No imediato pós-guerra, Dubuffet vai a Saint Alban mapear o que se produzira ali, já
imbuído de sua tarefa de colecionar um amplo material de Arte Bruta. Como sugere
Kayra Cabanas em seu texto no catálogo, Dubuffet, ao menos de início, foi
mal-recebido por Tosquelles, que não se interessava de todo pela oposição arte bruta e
arte cultural. Seu foco era o de analisar o modo como o trabalho das instituições
psiquiátricas - de cuidado, troca e ativação produtiva - poderia fomentar as criações dos
internos. Isso, evidentemente, não tira o mérito de Dubuffet, mas são experiências
distintas. Para Tosquelles, ser ou não arte, ser ou não criação autêntica, não eram
questões. Na verdade, o fato de a arte poder ser outras coisas, poder fomentar um espaço
solidário de experiências inventivas e afetivas era o mais importante diante do
compromisso de enfrentar a dor da alienação psíquica.
Neste aspecto, a passagem por Saint Alban naqueles anos 1940 e 1950 de figuras como
Georges Canguilhem e Franz Fanon, mostra que o debate transdisciplinar era o cerne
do projeto. Jamais as especificidades de cada campo do conhecimento. O importante,
como faria Canguilhem, era usar esta convivência no hospital, as trocas intelectuais, as
observações empíricas e o contexto em que tudo isso se passava, para redefinir os
parâmetros do que seria o Normal e o Patológico, atravessando a história da loucura
com a loucura da história.
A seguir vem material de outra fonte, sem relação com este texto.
/-! ## §1 The four-group `{1, u, c, cu}` and an arithmetic lemma -/

/-- For commuting involutions `u, c`: `Subgroup.closure {u, c} = {1, u, c, cu}`. [folklore] -/
theorem mem_closure_pair_iff {c u : G} (hcc : c * c = 1) (huu : u * u = 1) (hcu : c * u = u * c) (x : G) :
    x ∈ Subgroup.closure ({u, c} : Set G) ↔ (x = 1 ∨ x = u ∨ x = c ∨ x = c * u) := by
  have hu' : u⁻¹ = u := inv_eq_of_mul_eq_one_right huu
  have hc' : c⁻¹ = c := inv_eq_of_mul_eq_one_right hcc
  have r1 : u * (c * u) = c := by rw [← mul_assoc, ← hcu, mul_assoc, huu, mul_one]
  have r2 : c * (c * u) = u := by rw [← mul_assoc, hcc, one_mul]
  have r3 : c * u * u = c := by rw [mul_assoc, huu, mul_one]
  have r4 : c * u * c = u := by rw [mul_assoc, ← hcu, ← mul_assoc, hcc, one_mul]
  have r5 : c * u * (c * u) = 1 := by rw [← mul_assoc, r4, huu]
  have r6 : u * c = c * u := hcu.symm
  constructor
  · intro hx
    induction hx using Subgroup.closure_induction with
    | mem x hx =>
      simp only [Set.mem_insert_iff, Set.mem_singleton_iff] at hx
      rcases hx with rfl | rfl
      · exact Or.inr (Or.inl rfl)
      · exact Or.inr (Or.inr (Or.inl rfl))
    | one => exact Or.inl rfl
    | mul x y _ _ ihx ihy =>
      rcases ihx with rfl | rfl | rfl | rfl <;> rcases ihy with rfl | rfl | rfl | rfl <;>
        simp [huu, hcc, r1, r2, r3, r4, r5, r6]
    | inv x _ ih =>
      rcases ih with rfl | rfl | rfl | rfl
      · exact Or.inl inv_one
      · exact Or.inr (Or.inl hu')
      · exact Or.inr (Or.inr (Or.inl hc'))
      · right; right; right; rw [mul_inv_rev, hu', hc', r6]
  · rintro (rfl | rfl | rfl | rfl)
    · exact one_mem _
    · exact Subgroup.subset_closure (by simp)
    · exact Subgroup.subset_closure (by simp)
    · exact mul_mem (Subgroup.subset_closure (by simp)) (Subgroup.subset_closure (by simp))

/-- The counting inequality behind the skew-section theorem: for `n ≥ 16`,
`4n·2^(n/2) + n·2^((n+3)/2) + (n/4)·2^((n + n/2)/2) < 2^n` (each summand is at most `2^(n-2)`). [folklore] -/
theorem skew_count_lt_two_pow (n : ℕ) (hn : 16 ≤ n) :
    4 * n * 2 ^ (n / 2) + n * 2 ^ ((n + 3) / 2) + n / 4 * 2 ^ ((n + n / 2) / 2) < 2 ^ n := by
  have pow32 : ∀ m : ℕ, 8 ≤ m → 32 * m ≤ 2 ^ m := by
    intro m hm
    induction m, hm using Nat.le_induction with
    | base => norm_num
    | succ m _ ih => rw [pow_succ]; omega
  have pow8 : ∀ m : ℕ, 7 ≤ m → 16 * m + 12 ≤ 2 ^ m := by
    intro m hm
    induction m, hm using Nat.le_induction with
    | base => norm_num
    | succ m _ ih => rw [pow_succ]; omega
  have powk : ∀ k : ℕ, 4 ≤ k → 4 * k ≤ 2 ^ k := by
    intro k hk
    induction k, hk using Nat.le_induction with
    | base => norm_num
    | succ k _ ih => rw [pow_succ]; omega
  have hsplit : ∀ e : ℕ, e ≤ n → 2 ^ e * 2 ^ (n - e) = 2 ^ n := fun e he => by
    rw [← pow_add, Nat.add_sub_cancel' he]
  -- term 1: `4n·2^(n/2) ≤ 2^(n-2)`, from `16 n ≤ 32 (n - n/2) ≤ 2^(n - n/2)`
  have t1 : 4 * n * 2 ^ (n / 2) * 4 ≤ 2 ^ n := by
    have h := pow32 (n - n / 2) (by omega)
    calc 4 * n * 2 ^ (n / 2) * 4 = 16 * n * 2 ^ (n / 2) := by ring
      _ ≤ 2 ^ (n - n / 2) * 2 ^ (n / 2) := Nat.mul_le_mul_right _ (by omega)
      _ = 2 ^ n := by rw [mul_comm, hsplit (n / 2) (Nat.div_le_self n 2)]
  -- term 2: `n·2^((n+3)/2) ≤ 2^(n-2)`, from `4n ≤ 2^(n - (n+3)/2)` (exponent `= n/2 - 1 ≥ 7`)
  have t2 : n * 2 ^ ((n + 3) / 2) * 4 ≤ 2 ^ n := by
    have he : (n + 3) / 2 ≤ n := by omega
    have h := pow8 (n - (n + 3) / 2) (by omega)
    calc n * 2 ^ ((n + 3) / 2) * 4 = 4 * n * 2 ^ ((n + 3) / 2) := by ring
      _ ≤ 2 ^ (n - (n + 3) / 2) * 2 ^ ((n + 3) / 2) := Nat.mul_le_mul_right _ (by omega)
      _ = 2 ^ n := by rw [mul_comm, hsplit _ he]
  -- term 3: `(n/4)·2^((n + n/2)/2) ≤ 2^(n-2)`, from `n/4 ≤ 2^(n/4 - 2) ≤ 2^(n - 2 - (n + n/2)/2)`
  have t3 : n / 4 * 2 ^ ((n + n / 2) / 2) * 4 ≤ 2 ^ n := by
    have he : (n + n / 2) / 2 ≤ n := by omega
    have hk := powk (n / 4) (by omega)
    have hexp : n / 4 ≤ n - (n + n / 2) / 2 := by omega
    calc n / 4 * 2 ^ ((n + n / 2) / 2) * 4 = 4 * (n / 4) * 2 ^ ((n + n / 2) / 2) := by ring
      _ ≤ 2 ^ (n / 4) * 2 ^ ((n + n / 2) / 2) := Nat.mul_le_mul_right _ hk
      _ ≤ 2 ^ (n - (n + n / 2) / 2) * 2 ^ ((n + n / 2) / 2) :=
          Nat.mul_le_mul_right _ (Nat.pow_le_pow_right two_pos hexp)
      _ = 2 ^ n := by rw [mul_comm, hsplit _ he]
  have hpos : 0 < 2 ^ n := pow_pos two_pos n
  omega

/-! ## §2–§4 The skew section -/

variable [Fintype G] [DecidableEq G]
No caso de Fanon, que fez ali estágio durante a formação em
psiquiatria nos anos de 1952 e 1953, o convívio em Saint Alban contribuiu
enormemente para deslocar teoricamente sua reflexão sobre a questão colonial e os
termos para se pensar a luta decolonial. No texto de Jean Kalfa para o catálogo,
Descolonizar a Loucura, há uma análise detida desta convivência, com suas
intersecções e diferenças posteriores, ficando sublinhado o fato de que a “experiência
socio-terapêutica de Saint-Alban permitiu a Fanon pensar na opressão colonial enquanto
um patógeno e a luta nacional como desalienação”. Todas estas interações intelectuais,
assim como a passagem posterior de Félix Guattari pelo hospital, mereceriam uma
análise mais detida, que infelizmente não cabe neste espaço.